Marañón había dado instrucciones, antes del despegue, de que la operación de triturado de la carcasa del pato en el torno o prensa de plata que se utiliza en esta receta se hiciera delante de él, pues siempre le había producido un gran placer ver el funcionamiento de cualquier artilugio mecánico.
El chef esperó una señal de Marañón para iniciar el prensado del pato. Cualquiera que hubiese observado la ceremonia desde fuera no habría encontrado mucha diferencia con una ejecución pública por garrote. Con la salvedad de que, en el caso del pato, el animal ya estaba muerto -estrangulado para que no escapara de su cuerpo ni una sola gota de sangre- y de que la prensa no era manejada con una palanca sino con una rueda parecida a un pequeño volante.
Cuando el chef Haissant hubo extraído por compresión toda la sangre del animal, la mezcló con coñac y oporto y colocó el recipiente sobre un pequeño calentador al objeto de iniciar la reducción de la salsa que luego iba a servir para aderezar el magret de pato.
En el preciso momento en que el cocinero acercó su mechero al hornillo de gas para iniciar la cocción de la salsa, Marañón miró a su derecha, hacia lo que él pensaba que era el reflejo de la llama del calentador en el cristal de la ventanilla del avión.

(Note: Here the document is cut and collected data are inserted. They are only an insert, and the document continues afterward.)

/-- The lazy hypercube walk is irreducible: `P^{ρ_H(x,y)}(x,y) > 0` (flip the disagreeing coordinates
one at a time). [cite: LevinPeres2017, §2.3 (the hypercube graph is connected) with §1.3 (irreducibility)] -/
theorem lazyHypercubeWalk_isIrreducible : IsIrreducible (lazyHypercubeWalk V) := by
  set P : Matrix (V → Bool) (V → Bool) ℝ := lazyHypercubeWalk V with hPdef
  have hP0 : ∀ a b, 0 ≤ P a b := lazyHypercubeWalk_isRowStochastic.1
  have key : ∀ (k : ℕ) (x y : V → Bool), hammingDist x y = k → 0 < (P ^ k) x y := by
    intro k
    induction k with
    | zero =>
        intro x y h
        rw [hammingDist_eq_zero] at h
        subst h
        rw [pow_zero, Matrix.one_apply_eq]; norm_num
    | succ k ih =>
        intro x y h
        -- a disagreeing coordinate `i`; set it right
        have hne : (univ.filter fun j => x j ≠ y j).Nonempty := by
          rw [← card_pos]; unfold hammingDist at h; omega
        obtain ⟨i, hi⟩ := hne
        have hxi : x i ≠ y i := (mem_filter.1 hi).2
        have hyi : y i = !x i := by
          cases hx : x i <;> cases hy : y i <;> simp_all
        set x' := update x i (y i) with hx'
        have hdist : hammingDist x' y = k := by
          have h2 := hammingDist_update_update_add x y i (y i)
          rw [update_eq_self, if_pos hxi, h, ← hx'] at h2
          omega
        have hstep : 0 < P x x' := by
          rw [hPdef, hx', hyi, lazyHypercubeWalk_apply_flip]
          have : (0 : ℝ) < Fintype.card V := by exact_mod_cast Fintype.card_pos
          positivity
        rw [pow_succ', Matrix.mul_apply]
        calc (0 : ℝ) < P x x' * (P ^ k) x' y := mul_pos hstep (ih x' y hdist)
          _ ≤ ∑ z, P x z * (P ^ k) z y :=
              single_le_sum (f := fun z => P x z * (P ^ k) z y)
                (fun z _ => mul_nonneg (hP0 x z) (pow_apply_nonneg hP0 k z y)) (mem_univ x')
  exact fun x y => ⟨hammingDist x y, key _ x y rfl⟩

/-- **EXAMPLE 12.16: `γ = 1/n`** for the lazy random walk on the `n`-dimensional hypercube.
[cite: LevinPeres2017, §12.4 Example 12.16] -/
theorem LevinPeres2017_example_12_16_gap :
    spectralGap (uniformCube V) (lazyHypercubeWalk V) = 1 / (Fintype.card V : ℝ) := by
  haveI := hypercube_nontrivial (V := V)
  have h1 := hypercube_spectralGap_le (V := V)
  have h2 := hypercube_absSpectralGap_ge (V := V)
  have h3 := absSpectralGap_le_spectralGap (π := uniformCube V) (P := lazyHypercubeWalk V)
    uniformCube_pos sum_uniformCube lazyHypercubeWalk_isRowStochastic
    lazyHypercubeWalk_detailedBalance lazyHypercubeWalk_isIrreducible
  linarith

/-- **EXAMPLE 12.16: `γ⋆ = 1/n`** ("consequently `γ⋆ = 1/n`"). [cite: LevinPeres2017, §12.4
Example 12.16] -/
theorem LevinPeres2017_example_12_16_absGap :
    absSpectralGap (lazyHypercubeWalk V) = 1 / (Fintype.card V : ℝ) := by
  haveI := hypercube_nontrivial (V := V)
  have h1 := hypercube_spectralGap_le (V := V)
  have h2 := hypercube_absSpectralGap_ge (V := V)
  have h3 := absSpectralGap_le_spectralGap (π := uniformCube V) (P := lazyHypercubeWalk V)
    uniformCube_pos sum_uniformCube lazyHypercubeWalk_isRowStochastic
    lazyHypercubeWalk_detailedBalance lazyHypercubeWalk_isIrreducible
  linarith

/-- **EXAMPLE 12.16: `t_rel = n`** for the lazy random walk on the `n`-dimensional hypercube.
[cite: LevinPeres2017, §12.4 Example 12.16 with §12.2 (`t_rel = 1/γ⋆`)] -/
theorem LevinPeres2017_example_12_16_trel :
    relaxationTime (lazyHypercubeWalk V) = Fintype.card V := by
  unfold relaxationTime
  rw [LevinPeres2017_example_12_16_absGap, one_div_one_div]

/-- "Theorem 12.4 gives `t_mix(ε) ≤ n(−log ε + log(2ⁿ))`" — here with the tree's Theorem 12.4
(`t_mix(ε) ≤ ⌈t_rel·log(1/(2επ_min))⌉`, `π_min = 2^{−n}`): **`t_mix(ε) ≤ ⌈n·log(|{0,1}ⁿ|/(2ε))⌉`**.
[cite: LevinPeres2017, §12.4 Example 12.16 (last display) with §12.2 Thm 12.4] -/
theorem LevinPeres2017_example_12_16_tmix {ε : ℝ} (hε : 0 < ε) :
    mixingTime (lazyHypercubeWalk V) (uniformCube V) ε ≤
      ⌈(Fintype.card V : ℝ) * Real.log (Fintype.card (V → Bool) / (2 * ε))⌉₊ := by
  have hgap : lambdaStar (lazyHypercubeWalk V) < 1 := by
    have h := hypercube_absSpectralGap_ge (V := V)
    unfold absSpectralGap at h
    have : (0 : ℝ) < 1 / Fintype.card V := by
      have : (0 : ℝ) < Fintype.card V := by exact_mod_cast Fintype.card_pos
      positivity
    linarith
  have h := LevinPeres2017_thm_12_4 uniformCube_pos sum_uniformCube lazyHypercubeWalk_isRowStochastic
    lazyHypercubeWalk_detailedBalance lazyHypercubeWalk_isIrreducible hgap
    (πmin := uniformCube V (fun _ => true)) (uniformCube_pos _) (fun x => le_refl _) hε
  rw [LevinPeres2017_example_12_16_trel] at h
  convert h using 3
  unfold uniformCube
  have hc : (0 : ℝ) < Fintype.card (V → Bool) := by exact_mod_cast Fintype.card_pos
  field_simp
import Literature.NumberTheory.QuadraticFields.DedekindZetaReducedForms
import Literature.NumberTheory.QuadraticFields.QuadraticDedekindZeta
import Literature.NumberTheory.QuadraticFields.FundamentalDiscriminant
import Literature.NumberTheory.QuadraticFields.ClassNumberOneBakerInequality
import Literature.NumberTheory.QuadraticFields.EpsteinZetaKroneckerLimitExact
import Mathlib.NumberTheory.Harmonic.ZetaAsymp
import HarnessLib

/-!
# Chowla–Selberg at `D = −15`, I: `Z₁ + Z₂ = 2ζ(s)L(s, χ₋₁₅)` and the sum of the two
# Kronecker-limit constants

Topic `NumberTheory/QuadraticFields`, namespace
`Literature.NumberTheory.QuadraticFields.ChowlaSelbergFifteen` (companion of
`EpsteinZetaFifteenSublattices.lean`). Everything here is PROVED (theorems only; no definitions,
no named facts).

`ℚ(√−15)` has discriminant `−15`, class number `2`, `w = 2`, and reduced forms
`Q₁ = x² + xy + 4y²`, `Q₂ = 2x² + xy + 2y²` (`reducedForms_neg_fifteen`, by evaluation). With
`Z_j = Z_{Q_j}` the tree's Epstein zeta functions and `χ = χ₋₁₅ = (·/15)` (`jacobiChar 15`):

* `epsteinZeta_add_eq` — **`Z₁(s) + Z₂(s) = 2 ζ(s) L(s, χ)`** for `Re s > 1` (Dirichlet:
  `ζ_K = ½ Σ_Q Z_Q`, tree `dedekindZeta_eq_half_sum_epsteinZeta`, and `ζ_K = ζ · L(χ_{d_K})`, tree
  `dedekindZeta_eq_riemannZeta_mul_LSeries`, for a quadratic field `K` with `d_K = −15`, which
  exists by `exists_numberField_discr_eq`);
* `LFunction_chi_one` — **`L(1, χ) = 2π/√15`** (Dirichlet's class number formula, tree
  `LFunction_jacobiChar_one_eq_of_discr_neg`, with `h_K = h(−15) = 2` and `w_K = 2`);
* `kroneckerConstant_add` — **the sum of the Kronecker-limit constants**: with
  `C_j = lim_{s→1⁺} (Z_j(s) − (2π/√15)/(s−1)) = (2π/√15)(2γ − log(15/a_j) − 4 log|η(τ_j)|)`
  (tree `KroneckerLimit.tendsto_epsteinZeta_sub_pole_eta`; `τ₁ = (1+i√15)/2`, `τ₂ = (1+i√15)/4`),
  `C₁ + C₂ = 2(γ L(1, χ) + L′(1, χ))`, because `Z₁ + Z₂ − 2L(1,χ)/(s−1)
  = 2[(ζ(s) − 1/(s−1)) L(s,χ) + (L(s,χ) − L(1,χ))/(s−1)] → 2(γL(1,χ) + L′(1,χ))` (Mathlib's
  `ζ(s) − 1/(s−1) → γ` and the differentiability of `L(s, χ)` at `1`).

This is the "sum" half of the classical derivation of the Chowla–Selberg formula (Selberg–Chowla
1967, §2; Siegel's lectures, Ch. II §4: compare the constant terms at `s = 1` of
`Σ_Q Z_Q = w ζ L`), specialised to `D = −15`; the "difference" half (genus character,
`Z₁ − Z₂ = 2L(s,χ₋₃)L(s,χ₅)`) and `L′(1, χ₋₁₅)` through Lerch's formula are in the sequels.

## References

* A. Selberg, S. Chowla, On Epstein's zeta-function, J. reine angew. Math. 227 (1967) 86–110, §2.
* [BorweinBorwein1987] J. M. Borwein, P. B. Borwein, *Pi and the AGM* (1987), §9.2 (singular values
  from Kronecker's limit formula).
* [Cox2013] D. A. Cox, *Primes of the form x² + ny²*, 2nd ed. (2013), §2.A (the reduced forms of
  discriminant `−15`), §7.B Thm. 7.7.
-/

noncomputable section

open Complex Filter Topology Module NumberField NumberField.Units
open Literature.Barriers.RiemannHypothesis
open Literature.NumberTheory.QuadraticFields.Quadratic
open Literature.NumberTheory.QuadraticFields.BakerLimitFormula (torsionOrder_eq_two)
open Literature.NumberTheory.QuadraticFields.KroneckerLimit
open Literature.NumberTheory.QuadraticFields.BinaryQuadraticForm (reducedForms)

namespace Literature.NumberTheory.QuadraticFields.ChowlaSelbergFifteen

/-! ### The discriminant `−15`: reduced forms and the field -/

/-- `−15` is a fundamental discriminant (`−15 ≡ 1 (mod 4)`, square-free). [folklore] -/
theorem isFundamental_neg_fifteen :
    ((-15 : ℤ) % 4 = 1 ∧ Squarefree (-15 : ℤ) ∧ (-15 : ℤ) ≠ 1) ∨
      (4 ∣ (-15 : ℤ) ∧ ((-15 : ℤ) / 4 % 4 = 2 ∨ (-15 : ℤ) / 4 % 4 = 3) ∧ Squarefree ((-15 : ℤ) / 4)) := by
  refine Or.inl ⟨by norm_num, ?_, by norm_num⟩
  rw [← Int.squarefree_natAbs]
  show Squarefree (15 : ℕ)
  rw [show (15 : ℕ) = 3 * 5 by norm_num, Nat.squarefree_mul (by norm_num)]
  exact ⟨Nat.prime_three.squarefree, Nat.prime_five.squarefree⟩

/-- **The reduced forms of discriminant `−15` are `x² + xy + 4y²` and `2x² + xy + 2y²`**
(`h(−15) = 2`; Cox §2.A), by evaluation of the tree's `reducedForms`. [cite: Cox2013, §2.A Thm. 2.13] -/
theorem reducedForms_neg_fifteen :
    reducedForms (-15) = {((1 : ℤ), (1 : ℤ), (4 : ℤ)), (2, 1, 2)} := by
  decide

/-- There is a quadratic field of discriminant `−15`. [folklore] -/
theorem exists_quadraticField_neg_fifteen :
    ∃ (K : Type) (_ : Field K) (_ : NumberField K), finrank ℚ K = 2 ∧ NumberField.discr K = -15 :=
  exists_numberField_discr_eq isFundamental_neg_fifteen

section Field

variable {K : Type*} [Field K] [NumberField K]

/-- For `d_K = −15`: `ζ_K(s) = ½ (Z₁(s) + Z₂(s))` (`Re s > 1`). [cite: Cox2013, §7.B Thm. 7.7] -/
theorem dedekindZeta_eq_half_add (h2 : finrank ℚ K = 2) (hd : NumberField.discr K = -15)
    {s : ℂ} (hs : 1 < s.re) :
    NumberField.dedekindZeta K s = 1 / 2 * (epsteinZeta 1 1 4 s + epsteinZeta 2 1 2 s) := by
  rw [dedekindZeta_eq_half_sum_epsteinZeta h2 (by rw [hd]; norm_num) hs, hd, reducedForms_neg_fifteen,
    Finset.sum_pair (by decide)]
  push_cast
  ring

/-- For `d_K = −15`: `ζ_K(s) = ζ(s) L(s, χ₋₁₅)` (`Re s > 1`), `χ₋₁₅ = jacobiChar 15`.
[cite: Cox2013, §7.B Thm. 7.7] -/
theorem dedekindZeta_eq_zeta_mul (h2 : finrank ℚ K = 2) (hd : NumberField.discr K = -15)
    {s : ℂ} (hs : 1 < s.re) :
    NumberField.dedekindZeta K s = riemannZeta s * LSeries (fun n => jacobiChar 15 n) s := by
  have hodd : Odd (NumberField.discr K) := by rw [hd]; decide
  have h := dedekindZeta_eq_riemannZeta_mul_LSeries h2 hodd hs
  have h15 : (NumberField.discr K).natAbs = 15 := by rw [hd]; rfl
  haveI : NeZero (NumberField.discr K).natAbs := neZero_natAbs_discr
  have hcongr : ∀ (N : ℕ) [NeZero N], N = 15 → ∀ n : ℕ, jacobiChar N n = jacobiChar 15 n := by
    intro N _ hN n; subst hN; rfl
  rw [h]
  congr 1
  exact LSeries_congr (fun {n} _ => hcongr _ h15 n) s

/-- For `d_K = −15`: `h_K = 2`. [cite: Cox2013, §7.B Thm. 7.7] -/
theorem classNumber_eq_two (h2 : finrank ℚ K = 2) (hd : NumberField.discr K = -15) :
    NumberField.classNumber K = 2 := by
  have h := card_reducedForms_eq_classNumber h2 (by rw [hd]; norm_num)
  rw [hd, BinaryQuadraticForm.classNumber, reducedForms_neg_fifteen] at h
  rw [← h]
  decide

/-- For `d_K = −15`: `w_K = 2`. [cite: Cox2013, §7.A] -/
theorem torsionOrder_eq_two' (h2 : finrank ℚ K = 2) (hd : NumberField.discr K = -15) :
    torsionOrder K = 2 := by
  obtain ⟨b, hb⟩ := exists_basis_zero_eq_one h2
  have hω := basis_one_mul_self_eq b hb
  have hDK := discr_eq_sq_add_four_mul b hb
  exact torsionOrder_eq_two b hb hω (by rw [← hDK, hd]; norm_num)

/-- For `d_K = −15`: `L(1, χ₋₁₅) = 2π/√15` (Dirichlet's class number formula with `h = 2`, `w = 2`).
[cite: Cox2013, §7.B Thm. 7.7] -/
theorem LFunction_chi_one_of_field (h2 : finrank ℚ K = 2) (hd : NumberField.discr K = -15) :
    (jacobiChar 15).LFunction 1 = ((2 * Real.pi / Real.sqrt 15 : ℝ) : ℂ) := by
  have hodd : Odd (NumberField.discr K) := by rw [hd]; decide
  have hneg : NumberField.discr K < 0 := by rw [hd]; norm_num
  have h := LFunction_jacobiChar_one_eq_of_discr_neg h2 hodd hneg
  have h15 : (NumberField.discr K).natAbs = 15 := by rw [hd]; rfl
  haveI : NeZero (NumberField.discr K).natAbs := neZero_natAbs_discr
  have hcongr : ∀ (N : ℕ) [NeZero N], N = 15 → (jacobiChar N).LFunction 1 = (jacobiChar 15).LFunction 1 := by
    intro N _ hN; subst hN; rfl
  have hchar : (jacobiChar (NumberField.discr K).natAbs).LFunction 1 = (jacobiChar 15).LFunction 1 :=
    hcongr _ h15
  rw [hchar, classNumber_eq_two h2 hd, torsionOrder_eq_two' h2 hd] at h
  rw [h, hd]
  congr 1
  push_cast
  rw [show |(-15 : ℝ)| = 15 by norm_num]
  ring

end Field

/-! ### `Z₁ + Z₂ = 2 ζ L(χ₋₁₅)` and `L(1, χ₋₁₅) = 2π/√15` -/

/-- **`Z₁(s) + Z₂(s) = 2 ζ(s) L(s, χ₋₁₅)` for `Re s > 1`** (Dirichlet, class by class; `w = 2`).
[cite: Cox2013, §7.B Thm. 7.7] -/
theorem epsteinZeta_add_eq {s : ℂ} (hs : 1 < s.re) :
    epsteinZeta 1 1 4 s + epsteinZeta 2 1 2 s =
      2 * (riemannZeta s * LSeries (fun n => jacobiChar 15 n) s) := by
  obtain ⟨K, _, _, h2, hd⟩ := exists_quadraticField_neg_fifteen
  have h1 := dedekindZeta_eq_half_add h2 hd hs
  have h2' := dedekindZeta_eq_zeta_mul h2 hd hs
  rw [h1] at h2'
  linear_combination 2 * h2'

/-- **`L(1, χ₋₁₅) = 2π/√15`.** [cite: Cox2013, §7.B Thm. 7.7] -/
theorem LFunction_chi_one : (jacobiChar 15).LFunction 1 = ((2 * Real.pi / Real.sqrt 15 : ℝ) : ℂ) := by
  obtain ⟨K, _, _, h2, hd⟩ := exists_quadraticField_neg_fifteen
  exact LFunction_chi_one_of_field h2 hd

/-- `χ₋₁₅ ≠ 1`. [folklore] -/
theorem jacobiChar_fifteen_ne_one : jacobiChar 15 ≠ 1 :=
  jacobiChar_ne_one (by decide) (by
    rw [show (15 : ℕ) = 3 * 5 by norm_num, Nat.squarefree_mul (by norm_num)]
    exact ⟨Nat.prime_three.squarefree, Nat.prime_five.squarefree⟩) (by norm_num)

/-! ### The sum of the two Kronecker-limit constants -/

/-- `x² + xy + 4y²` is positive definite. [folklore] -/
private theorem isPosDefForm_Q₁' : IsPosDefForm 1 1 4 := ⟨by norm_num, by norm_num⟩

/-- `2x² + xy + 2y²` is positive definite. [folklore] -/
private theorem isPosDefForm_Q₂' : IsPosDefForm 2 1 2 := ⟨by norm_num, by norm_num⟩

/-- The Kronecker-limit constant of `Q₁ = x² + xy + 4y²`:
`Z₁(s) − (2π/√15)/(s−1) → (2π/√15)(2γ − log 15 − 4 log|η(τ₁)|)`, `τ₁ = (1 + i√15)/2`.
[cite: BorweinBorwein1987, §9.2] -/
theorem tendsto_Z₁ :
    Tendsto (fun s : ℝ => epsteinZeta 1 1 4 s - ((2 * Real.pi / Real.sqrt 15 : ℝ) : ℂ) / ((s : ℂ) - 1))
      (𝓝[>] 1)
      (𝓝 ((2 * Real.pi / Real.sqrt 15 * (2 * Real.eulerMascheroniConstant - Real.log 15 -
        4 * Real.log ‖ModularForm.eta (rootPoint 1 1 4)‖) : ℝ) : ℂ)) := by
  have h := tendsto_epsteinZeta_sub_pole_eta isPosDefForm_Q₁'
  convert h using 4 <;> norm_num

/-- The Kronecker-limit constant of `Q₂ = 2x² + xy + 2y²`:
`Z₂(s) − (2π/√15)/(s−1) → (2π/√15)(2γ − log(15/2) − 4 log|η(τ₂)|)`, `τ₂ = (1 + i√15)/4`.
[cite: BorweinBorwein1987, §9.2] -/
theorem tendsto_Z₂ :
    Tendsto (fun s : ℝ => epsteinZeta 2 1 2 s - ((2 * Real.pi / Real.sqrt 15 : ℝ) : ℂ) / ((s : ℂ) - 1))
      (𝓝[>] 1)
      (𝓝 ((2 * Real.pi / Real.sqrt 15 * (2 * Real.eulerMascheroniConstant - Real.log (15 / 2) -
        4 * Real.log ‖ModularForm.eta (rootPoint 2 1 2)‖) : ℝ) : ℂ)) := by
  have h := tendsto_epsteinZeta_sub_pole_eta isPosDefForm_Q₂'
  convert h using 4 <;> norm_num

/-- **`C₁ + C₂ = 2(γ L(1,χ₋₁₅) + L′(1,χ₋₁₅))`**: the sum of the Kronecker-limit constants of the two
reduced forms of discriminant `−15` is the constant term of `2ζ(s)L(s,χ₋₁₅)` at `s = 1`
(`Z₁ + Z₂ = 2ζL`, `L(1,χ) = 2π/√15`, `ζ(s) = 1/(s−1) + γ + o(1)`).
[cite: BorweinBorwein1987, §9.2] -/
theorem kroneckerConstant_add :
    ((2 * Real.pi / Real.sqrt 15 * (2 * Real.eulerMascheroniConstant - Real.log 15 -
        4 * Real.log ‖ModularForm.eta (rootPoint 1 1 4)‖) : ℝ) : ℂ) +
      ((2 * Real.pi / Real.sqrt 15 * (2 * Real.eulerMascheroniConstant - Real.log (15 / 2) -
        4 * Real.log ‖ModularForm.eta (rootPoint 2 1 2)‖) : ℝ) : ℂ) =
      2 * ((Real.eulerMascheroniConstant : ℂ) * (jacobiChar 15).LFunction 1 +
        deriv (jacobiChar 15).LFunction 1) := by
  set χ := jacobiChar 15 with hχdef
  set L := χ.LFunction with hL
  set P : ℝ := 2 * Real.pi / Real.sqrt 15 with hP
  have hL1 : L 1 = (P : ℂ) := LFunction_chi_one
  have hχ : χ ≠ 1 := jacobiChar_fifteen_ne_one
  -- the function `F(s) = Z₁ + Z₂ − 2P/(s−1)` and its two limits
  set F : ℝ → ℂ := fun s => epsteinZeta 1 1 4 s + epsteinZeta 2 1 2 s - 2 * (P : ℂ) / ((s : ℂ) - 1)
    with hF
  -- (E) Epstein side
  have hE : Tendsto F (𝓝[>] 1) (𝓝 ((((P * (2 * Real.eulerMascheroniConstant - Real.log 15 -
        4 * Real.log ‖ModularForm.eta (rootPoint 1 1 4)‖) : ℝ)) : ℂ) +
      (((P * (2 * Real.eulerMascheroniConstant - Real.log (15 / 2) -
        4 * Real.log ‖ModularForm.eta (rootPoint 2 1 2)‖) : ℝ)) : ℂ))) := by
    refine (tendsto_Z₁.add tendsto_Z₂).congr fun s => ?_
    simp only [hF, hP]
    ring
  -- (L) L-function side
  have hζ : Tendsto (fun s : ℝ => riemannZeta s - 1 / ((s : ℂ) - 1)) (𝓝[>] 1)
      (𝓝 (Real.eulerMascheroniConstant : ℂ)) :=
    tendsto_riemannZeta_sub_one_div.comp tendsto_ofReal_nhdsGT_one
  have hLc : Tendsto (fun s : ℝ => L s) (𝓝[>] 1) (𝓝 (L 1)) := by
    have hc : Continuous L := (DirichletCharacter.differentiable_LFunction hχ).continuous
    exact (hc.tendsto (1 : ℂ)).comp
      ((Complex.continuous_ofReal.tendsto (1 : ℝ)).mono_left (nhdsWithin_le_nhds (s := Set.Ioi 1)))
  have hslope : Tendsto (fun s : ℝ => (L s - L 1) / ((s : ℂ) - 1)) (𝓝[>] 1) (𝓝 (deriv L 1)) := by
    have hd : HasDerivAt L (deriv L 1) 1 :=
      ((DirichletCharacter.differentiable_LFunction hχ) 1).hasDerivAt
    have ht := (hasDerivAt_iff_tendsto_slope.mp hd).comp tendsto_ofReal_nhdsGT_one
    refine ht.congr fun s => ?_
    simp only [Function.comp_apply, slope_def_field]
  have hLside : Tendsto F (𝓝[>] 1)
      (𝓝 (2 * ((Real.eulerMascheroniConstant : ℂ) * L 1 + deriv L 1))) := by
    have hlim := ((hζ.mul hLc).add hslope).const_mul 2
    refine hlim.congr' ?_
    filter_upwards [self_mem_nhdsWithin] with s hs
    have hs' : 1 < (s : ℂ).re := by simpa using hs
    have hs1 : (s : ℂ) - 1 ≠ 0 := by
      rw [sub_ne_zero]
      exact_mod_cast (ne_of_gt hs)
    have hsum := epsteinZeta_add_eq hs'
    rw [← DirichletCharacter.LFunction_eq_LSeries χ hs'] at hsum
    simp only [hF]
    rw [hsum, ← hL, hL1]
    field_simp
    ring
  have := tendsto_nhds_unique hE hLside
  simpa [hP] using this

end Literature.NumberTheory.QuadraticFields.ChowlaSelbergFifteen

Fue entonces cuando se dio cuenta de que uno de los dos motores del reactor ardía en llamas.
Epílogo
Tres días después de ser liberado por la policía de la casa de la juez Rodríguez Lanchas, Daniel Paniagua quiso retomar sus sesiones de jogging por el parque cercano al Departamento de Musicología, pero descubrió que le dolía demasiado la nariz al trotar y optó por dar un simple paseo, en ropa de calle. Como ese día había olvidado el reproductor de mp3 en el despacho, pudo oír una voz familiar que le llamaba por la espalda:
– ¡Señor Paniagua!
Daniel se detuvo al instante para comprobar quién era y vio al hombre del puesto de perritos, que le dijo:
– ¡Casi no le reconozco! ¿Qué lleva usted en la nariz?
– Una férula. El otro día casi me dejan sin tabique nasal.
– ¡Es una celebridad! La prensa dice que ha sido clave para atrapar a los asesinos de la cabeza cortada.
– Si le digo la verdad, Antonio, preferiría haber sido menos clave y no haber estado a punto de perder la vida la otra noche.
– ¿Le pongo un hot-dog? -preguntó el del puesto, que ya había pinchado un pan en la barra sin esperar la respuesta de Daniel.
– ¿Un hot-dog? Creí que lo que usted vendía eran perritos calientes.
– Me parece más comercial llamarlos hot-dogs, las palabras inglesas están de moda. Y además -explicó el hombre señalando la sombrilla que protegía el carrito- perrito caliente no me cabe en el borde de la sombrilla y hot-dog sí. Bueno, qué ¿y ya es millonario? Porque los periódicos dicen que descubrió dónde estaba la Décima Sinfonía.
– El problema es que hubo otra persona que lo averiguó antes que yo, porque cuando la EUROPOL abrió la caja de seguridad del banco, esta estaba vacía.
– O sea, que se ha quedado a dos velas.
– Más o menos -dijo Daniel.
– Ya leí que a uno de los asesinos lo abatieron a balazos. Pero ¿y la juez? ¿La han pillado?